Methods: The analysis used a finite element model of 17 and 47 built from a patient CBCT acquisition and charged with his mandibular motion recorded with Modjaw system. Three groups were constructed. Group A- Reference group. Group B- The adhesive had a greater thickness (0.25 instead of 0.1 mm). Group C- The onlay had a greater depth (2.5 instead of 1.5 mm). In each group, a thermal analogy was used for a numerical simulation of the polymerization shrinkage of adhesive layer and composite for one model, and it was omitted for the other one model. The Von Mises stresses on each structure were measured in the maximum occlusion phase of the chewing stage.

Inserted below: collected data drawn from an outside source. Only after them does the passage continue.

import Mathlib
import HarnessLib
import HarnessLib.Audit
import Summits.ValiantsHypothesis.ValiantsHypothesis.Theorems.SoloBlindFreeRemoval

/-!
# Exposed doubling — the sharpened doubling conjecture for the two-sum vertex count

Solo seat `solo-ValiantsHypothesis-blind` (methods rung below `FgPlusOneLinear`; no path to the summit is claimed).

The doubling conjecture `TwoSumDoubling` bounds the number of strict vertices of `conv W(I) + cone (I∖0)` by
`#(I∖0) + #{a ∈ I∖0 : a + a ∈ I}`.  The kinetic ("sweep") analysis of this seat shows that only doubled atoms which
are the *lowest* atom for some admissible functional ever open a phase of vertices; this file records the resulting
sharper conjecture, in the form expressible without the sweep: only **exposed** doubled atoms are counted
(`TwoSumExposedDoubling`), and proves that it implies `TwoSumDoubling` (hence `TwoSumFreeLin` and
`TwoSumVertexBoundLin` with constant `2`, by the implications of `SoloBlindFreeRemoval`).

Evidence (exact integer computation, this seat): the finer *phase bound*
`N ≤ #(I∖0) + #{doubled phase atoms} − [first phase atom doubled] − [last phase atom doubled]`
has no violation in 142 058 instances (26 510 of them outside the "no deep atom" regime) and under ≈ 2.5·10⁵
adversarial forcing-closure mutations maximising the excess; it is attained with equality (e.g.
`I∖0 = {(4,2),(5,7),(8,4),(8,15),(11,4),(16,30),(18,34),(38,12),(94,29)}`: 9 atoms, 11 strict vertices, 2 doubled
phase atoms), and it is a theorem in the pure-doubling case (no additive relations other than doublings).
CONJECTURAL — `TwoSumExposedDoubling` is a named `Prop`, not asserted.
-/

namespace Summit.ValiantsHypothesis.ValiantsHypothesis.Theorems

open Finset

open Classical in
/-- The **exposed doubled atoms** of `I`: atoms `a ∈ I ∖ 0` with `a + a ∈ I` that are *exposed*, i.e. some integer
functional, positive on `I ∖ 0`, is uniquely minimised over `I ∖ 0` at `a` (a vertex of `conv (I∖0) + cone (I∖0)`
seen from the origin side). -/
noncomputable def exposedDoubled (I : Finset (ℤ × ℤ)) : Finset (ℤ × ℤ) :=
  (I.erase 0).filter (fun a => a + a ∈ I ∧
    ∃ c d : ℤ, (∀ e ∈ I.erase 0, 0 < lin c d e) ∧ ∀ e ∈ I.erase 0, e ≠ a → lin c d a < lin c d e)

/-- **Exposed doubling conjecture** (not asserted): the number of strict vertices is at most the number of atoms
plus the number of *exposed* doubled atoms.  Sharpens `TwoSumDoubling`; see the module docstring for the evidence
and for the still finer phase bound it abstracts. -/
@[conjecture] def TwoSumExposedDoubling : Prop :=
  ∀ I V : Finset (ℤ × ℤ), (∀ v ∈ V, IsStrictVertex I v) →
    V.card ≤ (I.erase 0).card + (exposedDoubled I).card

/-- The exposed doubled atoms are among the doubled atoms. -/
theorem exposedDoubled_subset_doubled (I : Finset (ℤ × ℤ)) :
    exposedDoubled I ⊆ (I.erase 0).filter (fun a => a + a ∈ I) := by
  classical
  intro a ha
  simp only [exposedDoubled, Finset.mem_filter] at ha
  exact Finset.mem_filter.mpr ⟨ha.1, ha.2.1⟩

/-- The exposed doubling conjecture implies the doubling conjecture. -/
theorem twoSumDoubling_of_exposedDoubling (h : TwoSumExposedDoubling) : TwoSumDoubling := by
  intro I V hV
  have h1 := h I V hV
  have h2 := Finset.card_le_card (exposedDoubled_subset_doubled I)
  omega

/-- Hence the exposed doubling conjecture implies the linear two-sum bound `TwoSumVertexBoundLin` (constant `2`). -/
theorem twoSumVertexBoundLin_of_exposedDoubling (h : TwoSumExposedDoubling) : TwoSumVertexBoundLin :=
  twoSumVertexBoundLin_of_freeLin (twoSumFreeLin_of_doubling (twoSumDoubling_of_exposedDoubling h))

end Summit.ValiantsHypothesis.ValiantsHypothesis.Theorems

Results: The greatest stresses were measured in the composite under the contact points with the opposing tooth and in the group with the deepest restoration (218 MPa). With the simulation of polymerization shrinkage, the stresses observed on the enamel were 3 to 4.4 times higher (155 MPa) and localized on the proximal zones where the thickness of the material was the lowest. For dentin, stress values were doubled for groups B and C and 5.5 times greater for the reference group (77 MPa). Their location was on the external part of the proximal angles of the cavity. The pulp also presented stresses twice as high despite values remaining very low (0.0028 MPa).
Conclusion: The proximal edges of the restorations were a stress concentration zone. These stresses were induced by the polymerization shrinkage of the materials, which cannot be omitted from the finite element simulation. Without this simulation, the only significant stresses were observed under the contact points with the antagonist tooth and were supported by the composite restoration.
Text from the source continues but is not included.